Jeong Geun Ok, Shin Sang Hun, Seo Eun Jin, Kwon Yang Woo, Heo Soon Chul, Kim Ki-Hyung, Yoon Man-Soo, Suh Dong-Soo, Kim Jae Ho
Medical Research Center for Ischemic Tissue Regeneration, School of Medicine, Pusan National University, Yangsan 626-870, Gyeongsangnam-do, Republic of Korea.
Cell Physiol Biochem. 2013;32(2):253-63. doi: 10.1159/000354434. Epub 2013 Jul 31.
Transcriptional co-activator with PDZ-binding motif (TAZ), a downstream effector of the Hippo pathway, has been reported to regulate organ size, tissue homeostasis, and tumorigenesis by acting as a transcriptional co-activator. Lysophosphatidic acid (LPA) is a bioactive lipid implicated in tumorigenesis and metastasis of ovarian cancer through activation of G protein-coupled receptors. However, the involvement of TAZ in LPA-induced tumorigenesis of ovarian cancer has not been elucidated.
In order to demonstrate the role of TAZ in LPA-stimulated tumorigenesis, the effects of LPA on TAZ expression and cell migration were determined by Western blotting and chemotaxis analyses in R182 human epithelial ovarian cancer cells.

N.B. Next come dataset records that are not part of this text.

/-! ## Test maps out of an affine blowup algebra -/

section TestHom

variable {R : Type u} [CommRing R] (I : Ideal R) (b : R) {E : Type v} [CommRing E]
  (ψ : R →+* E) (hb : IsUnit (ψ b))

/-- **Test map**: a ring map `ψ : R → E` under which `b` becomes a unit extends to `R[1/b]` and
restricts to the affine blowup algebra `R[I/b] ⊆ R[1/b]`. [folklore] -/
def blowupAlgebra.testHom : blowupAlgebra I b →+* E :=
  (Localization.awayLift ψ b hb).comp (blowupAlgebra I b).val.toRingHom

/-- The test map on the image of `R`. [folklore] -/
@[simp]
theorem blowupAlgebra.testHom_algebraMap (r : R) :
    blowupAlgebra.testHom I b ψ hb (algebraMap R (blowupAlgebra I b) r) = ψ r := by
  change Localization.awayLift ψ b hb ((algebraMap R (blowupAlgebra I b) r : Localization.Away b)) = ψ r
  rw [Subalgebra.coe_algebraMap]
  exact IsLocalization.Away.lift_eq b hb r

/-- The test map on a generator `x/b`: `testHom (x/b) · ψ(b) = ψ(x)`. [folklore] -/
theorem blowupAlgebra.testHom_gen_mul (x : R) (hx : x ∈ I) :
    blowupAlgebra.testHom I b ψ hb (blowupAlgebra.gen I b x hx) * ψ b = ψ x := by
  rw [← blowupAlgebra.testHom_algebraMap I b ψ hb b, ← map_mul, blowupAlgebra.gen_mul_algebraMap,
    blowupAlgebra.testHom_algebraMap]

/-- The test map kills `x/b` when `ψ(x) = 0`. [folklore] -/
theorem blowupAlgebra.testHom_gen_eq_zero {x : R} (hx : x ∈ I) (h : ψ x = 0) :
    blowupAlgebra.testHom I b ψ hb (blowupAlgebra.gen I b x hx) = 0 := by
  have := blowupAlgebra.testHom_gen_mul I b ψ hb x hx
  rw [h] at this
  exact (hb.mul_left_eq_zero).mp this

end TestHom

/-! ## A one-variable kernel: `Y ↦ β/α` -/

section Kernel

variable {D : Type u} [CommRing D] [IsDomain D] {K : Type v} [Field K] [Algebra D K]
  [IsFractionRing D K]

/-- If `α q = (α Y - β) g` in `D[Y]` and `α ∣ β x ⇒ α ∣ x`, then `α ∣ g` coefficientwise, so
`q ∈ (α Y - β)`. [folklore] -/
theorem Polynomial.mem_span_of_C_mul_eq {α β : D} (hα : α ≠ 0) (hαβ : ∀ x : D, α ∣ β * x → α ∣ x)
    {q g : D[X]} (h : C α * q = (C α * X - C β) * g) : q ∈ Ideal.span {C α * X - C β} := by
  -- every coefficient of `g` is divisible by `α`
  have hg : C α ∣ g := by
    rw [Polynomial.C_dvd_iff_dvd_coeff]
    intro i
    apply hαβ
    -- compare coefficients of `Y^i` in `α q = (α Y - β) g`:
    -- `α q_i = α g_{i-1} - β g_i` (with `g_{-1} = 0`)
    have hi := congrArg (fun p : D[X] => p.coeff i) h
    simp only [coeff_C_mul, sub_mul, coeff_sub] at hi
    rcases i with _ | i
    · simp only [mul_coeff_zero, coeff_X_zero, coeff_C_zero, mul_zero, zero_mul, zero_sub] at hi
      refine ⟨-q.coeff 0, ?_⟩
      linear_combination hi
    · rw [show (C α * X : D[X]) = X * C α by ring, mul_assoc, coeff_X_mul, coeff_C_mul] at hi
      refine ⟨g.coeff i - q.coeff (i + 1), ?_⟩
      linear_combination hi
  obtain ⟨g', rfl⟩ := hg
  have hC : (C α : D[X]) ≠ 0 := by simpa using hα
  have : q = (C α * X - C β) * g' := by
    apply mul_left_cancel₀ hC
    rw [h]
    ring
  rw [this]
  exact Ideal.mul_mem_right _ _ (Ideal.subset_span rfl)

/-- **The kernel of `D[Y] → Frac D`, `Y ↦ β/α`, is `(α Y - β)`** when `D` is a domain, `α ≠ 0`
and `α ∣ β x ⇒ α ∣ x` (e.g. `α` prime not dividing `β`): clearing denominators
(`Polynomial.scaleRoots`) gives `αⁿ p ∈ (α Y - β)`, and the hypothesis peels off the `α`'s.
[folklore] -/
theorem Polynomial.mem_span_C_mul_X_sub_C_of_aeval_div_eq_zero {α β : D} (hα : α ≠ 0)
    (hαβ : ∀ x : D, α ∣ β * x → α ∣ x) {p : D[X]}
    (hp : aeval (algebraMap D K β / algebraMap D K α) p = 0) :
    p ∈ Ideal.span {C α * X - C β} := by
  have hinj : Function.Injective (algebraMap D K) := IsFractionRing.injective D K
  -- `H = scaleRoots p α` has the root `β`
  have hH : aeval (algebraMap D K β) (scaleRoots p α) = 0 :=
    scaleRoots_aeval_eq_zero_of_aeval_div_eq_zero hinj hp (mem_nonZeroDivisors_of_ne_zero hα)
  have hroot : (scaleRoots p α).eval β = 0 := by
    apply hinj
    rw [map_zero, ← Polynomial.eval₂_hom, ← Polynomial.aeval_def, hH]
  obtain ⟨G, hG⟩ := Polynomial.dvd_iff_isRoot.mpr hroot
  -- substitute `Y ↦ α Y`: `αⁿ p = (α Y - β) · G(α Y)`
  have hsub : C α ^ p.natDegree * p = (C α * X - C β) * eval₂ C (C α * X) G := by
    have h1 : eval₂ C (C α * X) (scaleRoots p α) = C α ^ p.natDegree * eval₂ C X p :=
      scaleRoots_eval₂_mul C X α
    rw [eval₂_C_X] at h1
    rw [← h1, hG, eval₂_mul, eval₂_sub, eval₂_X, eval₂_C]
  -- peel off the powers of `α`
  suffices key : ∀ (n : ℕ) (q : D[X]), (∃ g, C α ^ n * q = (C α * X - C β) * g) →
      q ∈ Ideal.span {C α * X - C β} from key p.natDegree p ⟨_, hsub⟩
  intro n
  induction n with
  | zero =>
    rintro q ⟨g, hg⟩
    rw [pow_zero, one_mul] at hg
    rw [hg]
    exact Ideal.mul_mem_right _ _ (Ideal.subset_span rfl)
  | succ n ih =>
    rintro q ⟨g, hg⟩
    apply ih
    -- `α · (αⁿ q) = (α Y - β) g`, so `αⁿ q ∈ (α Y - β)`
    have hmem : C α ^ n * q ∈ Ideal.span {C α * X - C β} :=
      Polynomial.mem_span_of_C_mul_eq hα hαβ (q := C α ^ n * q) (g := g) (by rw [← hg]; ring)
    obtain ⟨g', hg'⟩ := Ideal.mem_span_singleton'.mp hmem
    exact ⟨g', by rw [← hg', mul_comm]⟩
import Summits.HubbardSuperconductivity.HubbardSuperconductivity.Theorems.AnisotropyChordTransferFibre3RowCXSCells
import Summits.HubbardSuperconductivity.HubbardSuperconductivity.Theorems.AnisotropyChordTransferFibre3L2TCellRB064N23505

/-!
# Route `AnisotropyChord` / H0 rotor rung, LEVEL 2 row C (KT-2b), t-BLOCK `64 ≤ L ≤ 95`: the X-sum bracket of the column `ν ∈ [23505, 23975]/10⁶`

The L-uniform bracket of the positive Parseval sum of the phase-defect moment on p2's block cell `L2.N1.tcRB064N23505` (window `K = 16`, `T = 964/100000`,
the column's certified totals `θ⁴S₂ ≤ 317580899/50000000`, `θ⁴T10 ≤ 3924691411/1000000000`): ★ `xsTB064N23505` : `RowC.xsCellCheck 64 … (499/100) = true` — for every
`L ≥ 64` and every `ν` in the column, `XSn(L, νθ²) ≤ 499/100` (`RowC.xs_cell_sound`; exact-ℚ mirror value 4.9639; at `L₀ = 128`, `K = 32` the
same column has ≈ 4.1); one kernel `decide`; shared by all row-C cells `…RowCTFB064N23505C…` of this column.
Prover seat `hubbard-h0-rotor-p1` g32 (route lead; ruling R4-b); helper for piece A = stmt-HubbardSuperconductivity-23918 of rung 19089
(`--supports`, helper class).  Nothing here proves superconductivity in the Hubbard model; one kernel-certified piece of ONE
conditional reduction (the GM₃ ∀L certificate, Level-2 row C = KT-2b on the t-blocks `48 ≤ L < 128`, route-lead ruling R1); the rotor TARGET as
originally worded stays FALSE (g15 verdict).  Mathlib + the tree only; no sorry.  Generated by p1 g32 scratch/rowcT/mkfilesT.py.
-/

set_option linter.dupNamespace false
set_option autoImplicit false

open Literature.Analysis.ValidatedNumerics

namespace Summit.HubbardSuperconductivity.HubbardSuperconductivity.Theorems.AnisotropyChord.Transfer.Fibre3.L2.KT2b

open L2.N1

/-- ★ the X-sum bracket of the block column `tcRB064N23505`: `XSn ≤ 499/100` for all `L ≥ 64`, `ν ∈ [23505, 23975]/10⁶`. -/
theorem xsTRB064N23505 :
    RowC.xsCellCheck tcRB064N23505.L0 tcRB064N23505.n1 tcRB064N23505.n2 tcRB064N23505.νd tcRB064N23505.Tn tcRB064N23505.Td 1000000 tcRB064N23505.bS2.2 tcRB064N23505.bT10.2 ((499 : ℚ) / 100) = true := by
  decide +kernel

end Summit.HubbardSuperconductivity.HubbardSuperconductivity.Theorems.AnisotropyChord.Transfer.Fibre3.L2.KT2b
import Literature.Analysis.FluidPDE.NSRobustnessOfRegularityAgmonParamFlux
import Literature.Analysis.FluidPDE.NSRobustnessOfRegularityDissipation
import HarnessLib

/-!
# Robustness of regularity on `ℝ³`, `AgmonBoundR3` RE-THREAD VI: the half-viscosity slice inequality and the
# DISSIPATION BUDGET with the Agmon constant as a PARAMETER

Analysis/FluidPDE proof file (theorems only; no definitions, no named facts, no `sorry`); sixth file of the re-thread
of the vein over `(hAg : AgmonBoundR3 A)`. VERBATIM copies of `robustness_flux_le_strain_half_R3`
(`NSRobustnessOfRegularityHalfFlux`) and `IsClassicalNSSolutionOn.dissipation_sub_le_R3`
(`NSRobustnessOfRegularityDissipation`) with `agmonConst ↦ A`: `φ = (4G + 3κσ₂)X₁ + 4A⁴X₁³/ν³ + 4H₀/ν + 3σ₂L²/κ`.
The public identities of those files (`IsClassicalNSSolutionOn.lintegral_enorm_sq_force_slice_lt_top`,
`IsClassicalNSSolutionOn.hessianDefect_eq_laplacian_and_continuousOn`) are imported, not copied.

* `robustness_flux_le_strain_half_of_agmonBound`, `IsClassicalNSSolutionOn.dissipation_sub_le_of_agmonBound`.

WHAT THIS IS NOT: not a statement about Navier–Stokes regularity or blow-up — a-priori calculus between two GIVEN
classical solutions. Consumer: the smoothing files of the re-thread; crux 20303 (`EpisodeBaseT`), cell `ns-blowup`.

## References

* J. C. Robinson, J. L. Rodrigo, W. Sadowski, *The Three-Dimensional Navier–Stokes Equations*, CUP 2016,
  Thm 9.1 (proof, Step 1), Thm 6.8. [RobinsonRodrigoSadowskiCUP2016]
* P. Constantin, C. Foias, *Navier–Stokes Equations*, Univ. Chicago Press 1988, Ch. 10. [ConstantinFoias1988]
-/

noncomputable section
/-- **Proposition 6 from Theorem 4 with the PRINTED smallness "`7dL²Mα₀ ≤ c₁`"** (and the implicit `L ≤ dM`,
`smallness_134`). [cite: Balaban1985RegularSpaces, Prop. 6 p.99] -/
theorem prop6_of_thm4_printed (L : ℕ) (hL : 2 ≤ L) (hd : 1 ≤ d) {G : Subgroup 𝔸ˣ} (hG : AvgClosed d L G)
    (k : ℕ) (U₀ : Site d → Fin d → 𝔸ˣ) (hU : ∀ x κ, U₀ x κ ∈ G) {α₀ : ℝ} (hα : 0 < α₀)
    (hα3 : C0 d * (α₀ * (L : ℝ) ^ 2) ≤ 1 / 3) (hα2 : 2 * (α₀ * (L : ℝ) ^ 2) ≤ c2' d L)
    (a : Site d) {M ρ : ℕ} (hρ : 1 ≤ ρ) (hρM : ρ ≤ M) (hM : 11 * (d : ℝ) < M) (hLdM : (L : ℝ) ≤ d * M)
    {η : ℝ} (hη : 0 < η) {Ω : ℕ → Set (Site d)} (hA : InAk L k η α₀ Ω U₀) (hT : tcube L a M ρ k ⊆ Ω (k - 1))
    (hsmall : 11 * (d : ℝ) ^ 2 * (L : ℝ) ^ 2 * α₀ + ((M : ℝ) + 4 * ρ) * d * (L : ℝ) ^ 2 * α₀ ≤ 1 / 6)
    {c₁ : ℝ} {Restr : (Site d → 𝔸ˣ) → Prop} {Concl : ℝ → ℝ → (Site d → Fin d → 𝔸ˣ) → (Site d → 𝔸ˣ) → Prop}
    (hThm4 : Thm4AtOne L k η c₁ G a M ρ Restr Concl) (hc₁ : 7 * d * (L : ℝ) ^ 2 * M * α₀ ≤ c₁) :
    ∃ u : Site d → 𝔸ˣ, (∀ x, u x ∈ G) ∧ Restr u ∧
      Concl ((L : ℝ) ^ 3 * α₀) (6 * d * (L : ℝ) ^ 2 * M * α₀)
        (cutFixed L (tLo a ρ) (tHi a M ρ) U₀ k (ctr a M)) u ∧
      (∀ u' : Site d → 𝔸ˣ, (∀ x, u' x ∈ G) → Restr u' →
        Concl ((L : ℝ) ^ 3 * α₀) (6 * d * (L : ℝ) ^ 2 * M * α₀)
          (cutFixed L (tLo a ρ) (tHi a M ρ) U₀ k (ctr a M)) u' → u' = u) ∧
      (∀ x, ((localGauge L (tLo a ρ) (tHi a M ρ) U₀ k (ctr a M))⁻¹ * u) x ∈ G) ∧
      AgreeOn (tlo L (tLo a ρ) k) (thi L (tHi a M ρ) k)
        (gaugeAct ((localGauge L (tLo a ρ) (tHi a M ρ) U₀ k (ctr a M))⁻¹ * u)⁻¹ U₀)
        (gaugeAct u⁻¹ (cutFixed L (tLo a ρ) (tHi a M ρ) U₀ k (ctr a M))) :=
  prop6_of_thm4 L hL hd hG k U₀ hU hα hα3 hα2 a hρ hρM hM hη hA hT hsmall hThm4
    (smallness_134 (by exact_mod_cast lt_of_lt_of_le (by norm_num) hL) hα hLdM hc₁)

/-! ## §7. (1.137): `|(1/i) log Ū₀′ᵏ(x, x′)| ≤ |x − y|₁·4α₀ ≤ 2dMα₀` on `□^{(k)}`, for THIS `U₀′` -/

omit [NormOneClass 𝔸] [CompleteSpace 𝔸] in
/-- **(1.7) at the top level `j = k` on a box `⊂ Ω_k`**: `sup_{p ⊂ [lo, hi]} |U₀(∂p) − 1| < α₀L^{−2k}` (every
plaquette with lower corner in `Ω_k` is "`p ∈ Ω_k`", p. 77). [cite: Balaban1985RegularSpaces, (1.7) p.77, p.98 ("□ ⊂ Ω_k")] -/
theorem pdevOn_lt_of_inAk_top {L : ℕ} (hL : 1 ≤ L) {k : ℕ} {η α : ℝ} (hα : 0 < α) {Ω : ℕ → Set (Site d)}
    {U : Site d → Fin d → 𝔸ˣ} (hA : InAk L k η α Ω U) {lo hi : Site d}
    (hΩ : ∀ x, InBox lo hi x → x ∈ Ω k) : pdevOn lo hi U < α * (((L : ℝ) ^ k)⁻¹) ^ 2 := by
  have hL0 : 0 < L := hL
  refine pdevOn_lt_of_forall (by positivity) fun x μ ν hx _ => ?_
  rcases eq_or_ne μ ν with rfl | hμν
  · rw [hol_plaqWord_self, Units.val_one, sub_self, norm_zero]; positivity
  · exact (hA k le_rfl).1 x μ ν hμν (Or.inl (hΩ x hx))
import Summits.HubbardSuperconductivity.HubbardSuperconductivity.Theorems.AnisotropyChordTransferFibre3FinX3Eval

/-!
# Route `AnisotropyChord` / H0 rotor rung: FIN per-`L` GM₃ (X5), `L = 26` — rows `N₁` / D / side-condition cell facts, part `p53`

Kernel facts (`decide +kernel`) for cert cells 125, 126 of the per-`L` grid of `L = 26`: `xbnCellAny2` (row `N₁` on XB2 point wedges recomputed in the kernel, exporting the literal brackets `nt ⊇ T⁺ − 3λ₂` and `tb ⊇ T⁺·D`), `xdCellAnyN0` (row D, reads `nt`), `sdCellAnyZN` (side condition, reads `nt`); evaluators `…FinX3Eval` / `…FinX5Eval`; constants from the compiled design probe (x3probe/x3plan, margins c ×0.985, b ×1.03, aD ×1.03); assembled in `…FinX5GM3TwentySix`.
Prover seat `hubbard-h0-rotor-p3` g8; helper for piece A = stmt-HubbardSuperconductivity-23918 of rung 19089 (`--supports`, helper class).
WHAT THIS IS NOT: nothing here proves superconductivity in the Hubbard model (rotor TARGET as worded stays FALSE, g15 verdict); kernel facts for the FIN certificate of ONE conditional reduction.  Tree imports only; zero data; standard axioms.
-/

set_option linter.dupNamespace false
set_option autoImplicit false

namespace Summit.HubbardSuperconductivity.HubbardSuperconductivity.Theorems.AnisotropyChord.Transfer.Fibre3

namespace FinXD

open FinXB FinCell Hole2

set_option maxHeartbeats 4000000 in
/-- row `N₁` of cell 125 of `L = 26` (`c = 57/100`), exporting `nt`, `tb`. [folklore] -/
theorem xn26_125 : xbnCellAny2 26 (49/50 : ℚ) 1733001201276011 1776326231307912 (57/100 : ℚ) ((26835750327277 : ℤ), (42510756321189 : ℤ)) ((5225807621955579 : ℤ), (5371521182444656 : ℤ)) = true := by decide +kernel

set_option maxHeartbeats 4000000 in
/-- row D of cell 125 of `L = 26` (`aD = 77/1000`). [folklore] -/
theorem xd26_125 : xdCellAnyN0 26 (49/50 : ℚ) 1733001201276011 1776326231307912 (77/1000 : ℚ) ((26835750327277 : ℤ), (42510756321189 : ℤ)) = true := by decide +kernel

set_option maxHeartbeats 4000000 in
/-- side condition of cell 125 of `L = 26` (`c, b = 106/100, aD`). [folklore] -/
theorem sd26_125 : sdCellAnyZN 26 (49/50 : ℚ) 100 1733001201276011 1776326231307912 ((57/100 : ℚ), (106 : ℕ), (77/1000 : ℚ)) ((26835750327277 : ℤ), (42510756321189 : ℤ)) = true := by decide +kernel

set_option maxHeartbeats 4000000 in
/-- row `N₁` of cell 126 of `L = 26` (`c = 57/100`), exporting `nt`, `tb`. [folklore] -/
theorem xn26_126 : xbnCellAny2 26 (49/50 : ℚ) 1776326231307912 1820734387090610 (57/100 : ℚ) ((28826820229211 : ℤ), (45420317321318 : ℤ)) ((5357772988648223 : ℤ), (5507656004097872 : ℤ)) = true := by decide +kernel

set_option maxHeartbeats 4000000 in
/-- row D of cell 126 of `L = 26` (`aD = 77/1000`). [folklore] -/
theorem xd26_126 : xdCellAnyN0 26 (49/50 : ℚ) 1776326231307912 1820734387090610 (77/1000 : ℚ) ((28826820229211 : ℤ), (45420317321318 : ℤ)) = true := by decide +kernel

set_option maxHeartbeats 4000000 in
/-- side condition of cell 126 of `L = 26` (`c, b = 108/100, aD`). [folklore] -/
theorem sd26_126 : sdCellAnyZN 26 (49/50 : ℚ) 100 1776326231307912 1820734387090610 ((57/100 : ℚ), (108 : ℕ), (77/1000 : ℚ)) ((28826820229211 : ℤ), (45420317321318 : ℤ)) = true := by decide +kernel

end FinXD

end Summit.HubbardSuperconductivity.HubbardSuperconductivity.Theorems.AnisotropyChord.Transfer.Fibre3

Treatment of R182 cells with the LPA receptor inhibitor Ki16425 blocked LPA-induced cell migration. In addition, transfection of R182 cells with small interfering RNA specific for LPA receptor 1 resulted in abrogation of LPA-stimulated cell migration. LPA induced phosphorylation of ERK and p38 MAP kinase in R182 cells and pretreatment of cells with the MEK-ERK pathway inhibitor U0126, but not the p38 MAPK inhibitor SB202190, resulted in abrogation of LPA-induced cell migration. Pretreatment of R182 cells with U0126 attenuated LPA-induced mRNA levels of TAZ and its transcriptional target genes, such as CTGF and CYR61, without affecting phosphorylation level of YAP. These results suggest that MEK-ERK pathway plays a key role in LPA-induced cell migration and mRNA expression of TAZ in R182 cells, without affecting stability of TAZ protein. In addition, small interfering RNA-mediated silencing of TAZ expression attenuated LPA-stimulated migration of R182 cells. These results suggest that TAZ plays a key role in LPA-stimulated migration of epithelial ovarian cancer cells.
含PDZ结合基序的转录共激活因子(TAZ)是Hippo信号通路的下游效应分子,据报道它作为转录共激活因子可调节器官大小、组织稳态和肿瘤发生。溶血磷脂酸(LPA)是一种生物活性脂质,通过激活G蛋白偶联受体参与卵巢癌的肿瘤发生和转移。然而,TAZ在LPA诱导的卵巢癌肿瘤发生中的作用尚未阐明。
为了证明TAZ在LPA刺激的肿瘤发生中的作用,通过蛋白质免疫印迹法和趋化性分析,在R182人上皮性卵巢癌细胞中测定LPA对TAZ表达和细胞迁移的影响。
用LPA受体抑制剂Ki16425处理R182细胞可阻断LPA诱导的细胞迁移。此外,用针对LPA受体1的小干扰RNA转染R182细胞导致LPA刺激的细胞迁移被消除。LPA诱导R182细胞中ERK和p38丝裂原活化蛋白激酶的磷酸化,用MEK-ERK通路抑制剂U0126预处理细胞,但不用p38丝裂原活化蛋白激酶抑制剂SB202190预处理细胞,可导致LPA诱导的细胞迁移被消除。用U0126预处理R182细胞可减弱LPA诱导的TAZ及其转录靶基因(如CTGF和CYR61)的mRNA水平,而不影响YAP的磷酸化水平。这些结果表明,MEK-ERK通路在LPA诱导的R182细胞迁移和TAZ的mRNA表达中起关键作用,而不影响TAZ蛋白的稳定性。此外,小干扰RNA介导的TAZ表达沉默减弱了LPA刺激的R182细胞迁移。这些结果表明,TAZ在LPA刺激的上皮性卵巢癌细胞迁移中起关键作用。